Another more theoretical paper follows in “The Dangers of Expectation in African Speculative Fiction” by Eziyoke Chukwunonso, in which the author engages rather polemically with other scholars and critics on the topic of what African SF should or should not be, or perhaps more properly, how it should or should not be read. The academic polemic aside, the main value of this paper is the useful overview and discussion of three main literary questions: 1) whether the lack of African SF (or at least the failure of SF to be taken seriously among African literary circles) is the result of the importance of realism in the agendas of influential authors such as Achebe and Soyinka; 2) whether African SF is or has been primarily written for (or read by) African readers, or for a “Western” audience thirsty for “diversity”; 3) why the recent renaissance of African SF, if there is such a meaningful movement, is happening now. These are all very complex questions, and this brief review cannot do justice to Chukwunonso’s answers to them; indeed this is not a definitive work on the questions, but an exploratory essay which engages with, and will doubtless be followed by, many other scholars in the field.
The last two papers in this slim volume are not theoretical discussions or broad overviews like the above, but rather brief literary studies of representations of Africa and Africans in SF. Polina Levontin’s “Scientists in Nigerian Science Fiction” takes what she oddly calls a “distant reading” approach, but is in fact a hand-picked and fairly superficial tabulation of scientist characters taken from Nigerian SF (six novels or novellas and five collections of short stories seem to make up the entire corpus). Given the small body of data, statistical visualizations are not highly meaningful, but some observations and patterns make interesting reading. “Portrayals of South Africans in Popular Entertainment: Bad Accented Baddies, Prawns and Black Panther” by Robert S. Malan, in contrast, discusses the representation of South African characters, often villains, in movies—usually themselves not from Africa.
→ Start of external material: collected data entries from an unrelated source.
import Summits.BirchSwinnertonDyer.BirchSwinnertonDyer.Theorems.SignedLowerHalvesSprungLowerDivisibilityAtThreeStubPeriodMu
import Summits.BirchSwinnertonDyer.BirchSwinnertonDyer.Theorems.SignedLowerHalvesSprungLowerDivisibilityAtThreeBothColoursOfTraceFE
import Literature.NumberTheory.EllipticCurves.Sprung2012.SharpFlatColemanKatoZeta
import HarnessLib

/-!
# Crux `SprungLowerDivisibilityAtThree` (item stmt-BirchSwinnertonDyer-19875), line `chromatic-common-zeros`:
# CHROMATIC COPRIMALITY ALONE implies the v7 sporadic stub K_spor (class-wide), modulo the trace-coordinate
# functional equation and the period unit — i.e. x8 child C1 ⟹ child C1′ without C3

Cell `bsd-ssimc` (host) / lead `cruxlead-stmt-BirchSwinnertonDyer-19875` (g2); `--supports` 19875 `--as helper`; theorems only; closes NO item;
K1 / BSD / leaf X8 are NOT proved by anything here.

v7 (lead g2) replaced the v6 pair {S0⁺ `stub_bothColours`, S2 `stub_chromaticCoprimality`} by the single colour-free stub K_spor
`stub_katoFineLowerSporadic` (Kato 2004 Conj. 12.10, Eisenstein half, at the sporadic COMMON zeros), with the bridge «(S0, S2) for a
pair ⇒ K_spor vacuous for that pair» (`ChromaticCommonZeros.not_sporadicCommonZero_of_coprimality`, p614828). Meanwhile w3 g2 proved S0
CLASS-WIDE modulo ONE printed fact (`ChromaticBothColours.ClassX8.sharp_ne_zero_and_flat_ne_zero_of_traceFE`, p619288, from Sprung 2017
Thm. 1.1 + 4.13 `thm413_traceCoordinate_functionalEquation_three`, p617641). Hence S2 ALONE (= x8 child C1 `ChromaticCoprimalityX8`,
stmt-26781) implies K_spor (= x8 child C1′ `KatoFineLowerSporadicX8` of the W-81′ resplit) class-wide, modulo `hF` and the period unit
`h3` (for the normalised generators): `stub_katoFineLowerSporadic_of_chromaticCoprimality`. Vacuity argument: under S2 and both colours
non-zero, a height-one `𝔭 ∌ 3` without any `ω_n` cannot contain both normalised functions.

References: [Sprung2015] Conj. 5.6; [Sprung2017] Thm. 1.1, Thm. 4.13, Conj. 4.12; [Kato2004Asterisque] Conj. 12.10 (p. 224); [GreenbergVatsal2000]
Rem. 3.4; tree `…BothColoursOfTraceFE` (p619288), `…StubPeriodMu` (p606253), `…KatoFineSporadic` (p614828).
-/

set_option linter.dupNamespace false
set_option autoImplicit false

noncomputable section

open scoped Classical NumberField MatrixGroups ModularForm

open NumberField IsDedekindDomain CongruenceSubgroup WeierstrassCurve Field
  Literature.NumberTheory.EllipticCurves Literature.NumberTheory.EllipticCurves.ModularForms
  Literature.NumberTheory.EllipticCurves.ZpExtension Literature.NumberTheory.EllipticCurves.Sprung2017
  Literature.NumberTheory.EllipticCurves.Sprung2012 Literature.NumberTheory.EllipticCurves.Rank1Residual
  Literature.NumberTheory.EllipticCurves.IwasawaAlgebra Literature.NumberTheory.EllipticCurves.Kato2004
  Summit.BirchSwinnertonDyer.BirchSwinnertonDyer.Theorems

namespace Summit.BirchSwinnertonDyer.BirchSwinnertonDyer.Theorems.ChromaticCommonZeros

/-- **Chromatic coprimality (S2 / x8 C1) ⟹ the v7 sporadic stub K_spor (x8 C1′), class-wide**, modulo the trace-coordinate functional
equation `hF` (both colours non-zero on X8, w3's `ClassX8.sharp_ne_zero_and_flat_ne_zero_of_traceFE`) and the period unit `h3`
(normalised generators exist, S3 (i)): the sporadic common-zero locus is EMPTY, so K_spor holds vacuously. `hS2` is the registered v6 stub
/ x8 child C1 signature VERBATIM; the conclusion is the registered v7 stub `stub_katoFineLowerSporadic` / x8 child C1′ signature VERBATIM.
CONDITIONAL (displayed); closes nothing. [cite: Sprung2015, Conj. 5.6] [cite: Sprung2017, Thm. 4.13 and Conj. 4.12]
[cite: Kato2004Asterisque, Conj. 12.10 (p. 224)] -/
theorem stub_katoFineLowerSporadic_of_chromaticCoprimality (h3 : realPeriodRat_eq_unit_mul_plusPeriod_three)
    (hF : thm413_traceCoordinate_functionalEquation_three)
    (hS2 :
      ∀ (W : WeierstrassCurve ℚ) [W.IsElliptic] [W.IsGloballyMinimal] (p : ℕ) [Fact p.Prime],
        ClassX8 W p → ∀ (N : ℕ) (_ : NeZero N) (f : CuspForm (Gamma0 N) 2) (ϖ : ℚ)
          (Lsharp Lflat : IwasawaAlgebra p),
        IsNewformOf W f → (ϖ : ℝ) * W.realPeriodRat = plusPeriod f →
        IsSprungPair f p (W.frobeniusTrace p) Lsharp Lflat → Lsharp ≠ 0 → Lflat ≠ 0 →
      ∀ (Gs Gf : IwasawaAlgebra p),
        iwasawaToPowerSeries p Gs =
          PowerSeries.C (ϖ : ℚ_[p]) * iwasawaToPowerSeries p (chromaticL Chroma.sharp Lsharp Lflat) →
        iwasawaToPowerSeries p Gf =
          PowerSeries.C (ϖ : ℚ_[p]) * iwasawaToPowerSeries p (chromaticL Chroma.flat Lsharp Lflat) →
      ∀ 𝔭 : PrimeSpectrum (IwasawaAlgebra p), 𝔭.asIdeal.height = 1 →
        Gs ∈ 𝔭.asIdeal → Gf ∈ 𝔭.asIdeal →
        (p : IwasawaAlgebra p) ∈ 𝔭.asIdeal ∨
          ∃ n : ℕ, ((cyclotomicOmega p n).map (Int.castRingHom ℤ_[p]) : PowerSeries ℤ_[p]) ∈ 𝔭.asIdeal) :
    ∀ (W : WeierstrassCurve ℚ) [W.IsElliptic] [W.IsGloballyMinimal] (p : ℕ) [Fact p.Prime]
      [ContinuousSMul ℤ_[p] (W.tateModule p)] [Module.Free ℤ_[p] (W.tateModule p)]
      [Module.Finite ℤ_[p] (W.tateModule p)],
      ClassX8 W p → ∀ (κ : ZpExtension ℚ p) (γ : Field.absoluteGaloisGroup ℚ),
      κ.IsCyclotomic → κ.IsTopGenerator γ → IsCyclotomicVariable p γ →
    ∀ (v : HeightOneSpectrum (𝓞 ℚ)), (p : 𝓞 ℚ) ∈ v.asIdeal →
    ∀ (g : Field.absoluteGaloisGroup (v.adicCompletion ℚ)),
      κ.IsTopGenerator (resGalOfEmb (closureEmb (K := ℚ) (v.adicCompletion ℚ)) g) →
    ∀ (cneg : localPoints W (v.adicCompletion ℚ)) (c : ℕ → localPoints W (v.adicCompletion ℚ)),
      IsHondaSystem κ (closureEmb (K := ℚ) (v.adicCompletion ℚ)) W (W.frobeniusTrace p) g cneg c →
    ∀ (N : ℕ) (_ : NeZero N) (f : CuspForm (Gamma0 N) 2) (ϖ : ℚ) (Lsharp Lflat : IwasawaAlgebra p),
      IsNewformOf W f → (ϖ : ℝ) * W.realPeriodRat = plusPeriod f →
      IsSprungPair f p (W.frobeniusTrace p) Lsharp Lflat →
    ∀ (I : Kato2004.IwasawaH1Data W p κ γ)
      (Cs : SharpFlatColemanKatoData W p f ϖ κ γ (closureEmb (K := ℚ) (v.adicCompletion ℚ))
        (W.frobeniusTrace p) g c Chroma.sharp I)
      (Cf : SharpFlatColemanKatoData W p f ϖ κ γ (closureEmb (K := ℚ) (v.adicCompletion ℚ))
        (W.frobeniusTrace p) g c Chroma.flat I),
      Cs.Z = Cf.Z →
    ∀ (Y : W.FineSelmerDualData κ γ) (𝔭 : PrimeSpectrum (IwasawaAlgebra p)), 𝔭.asIdeal.height = 1 →
      (p : IwasawaAlgebra p) ∉ 𝔭.asIdeal →
      (¬ ∃ n : ℕ, ((cyclotomicOmega p n).map (Int.castRingHom ℤ_[p]) : PowerSeries ℤ_[p]) ∈ 𝔭.asIdeal) →
      (∀ (col' : Chroma) (G' : IwasawaAlgebra p),
        iwasawaToPowerSeries p G' =
          PowerSeries.C (ϖ : ℚ_[p]) * iwasawaToPowerSeries p (chromaticL col' Lsharp Lflat) →
        G' ∈ 𝔭.asIdeal) →
      Module.lengthAt (IwasawaAlgebra p) (I.H ⧸ Cs.Z) 𝔭 ≤ Module.lengthAt (IwasawaAlgebra p) Y.X 𝔭 := by
  intro W _ _ p _ _ _ _ hX κ γ _ _ _ v _ g _ cneg c _ N hN f ϖ Lsharp Lflat hf hϖ hSP I Cs Cf _ Y 𝔭 h𝔭 hp𝔭 hcyc
    hcommon
  exfalso
  -- both colours are non-zero (trace-coordinate functional equation) and normalised generators exist (period unit)
  obtain ⟨hLs, hLf⟩ := ChromaticBothColours.ClassX8.sharp_ne_zero_and_flat_ne_zero_of_traceFE hF W p hX N hN f Lsharp Lflat hf hSP
  obtain ⟨hGall, -⟩ := stub_periodMu h3 W p hX N hN f ϖ Lsharp Lflat hf hϖ hSP
  obtain ⟨Gs, hGs⟩ := hGall Chroma.sharp
  obtain ⟨Gf, hGf⟩ := hGall Chroma.flat
  -- chromatic coprimality at the common zero `𝔭` contradicts `3 ∉ 𝔭`, `ω_n ∉ 𝔭`
  rcases hS2 W p hX N hN f ϖ Lsharp Lflat hf hϖ hSP hLs hLf Gs Gf hGs hGf 𝔭 h𝔭 (hcommon Chroma.sharp Gs hGs)
      (hcommon Chroma.flat Gf hGf) with h | h
  · exact hp𝔭 h
  · exact hcyc h

end Summit.BirchSwinnertonDyer.BirchSwinnertonDyer.Theorems.ChromaticCommonZeros

end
Malan puts his observations into the social and historical context both of Hollywood cinema, and of the global backdrop against which audiences and filmmakers view the works and therefore the portrayals in them, and ends with the hope that African creatives will have more of an input into these representations in the future.
This volume does not really present a single “evolution” of African SF, although several of the papers herein take historical or even diachronic approaches to their material. Coverage of the field as a whole is very patchy, not to say scattershot, but of course a definitive study would require a handbook with dozens of authors, and more thematic and academic coherence than a title like this one can offer. A fairer criticism is that the papers in Barbini’s volume are almost exclusively Anglocentric, with other languages (especially the Arabic and French of North African SF writers) neglected; this is symptomatic of discussions of African SF in English-speaking circles, however, not a unique shortcoming of this work. And while, as I have suggested, The Evolution of African Fantasy and Science Fiction reads in some ways like a single issue of a (very welcome) journal of African SF studies, it is nevertheless a snapshot of a fascinating and clearly burgeoning field in modern literature, and I look forward to seeing more work in this vein in the future.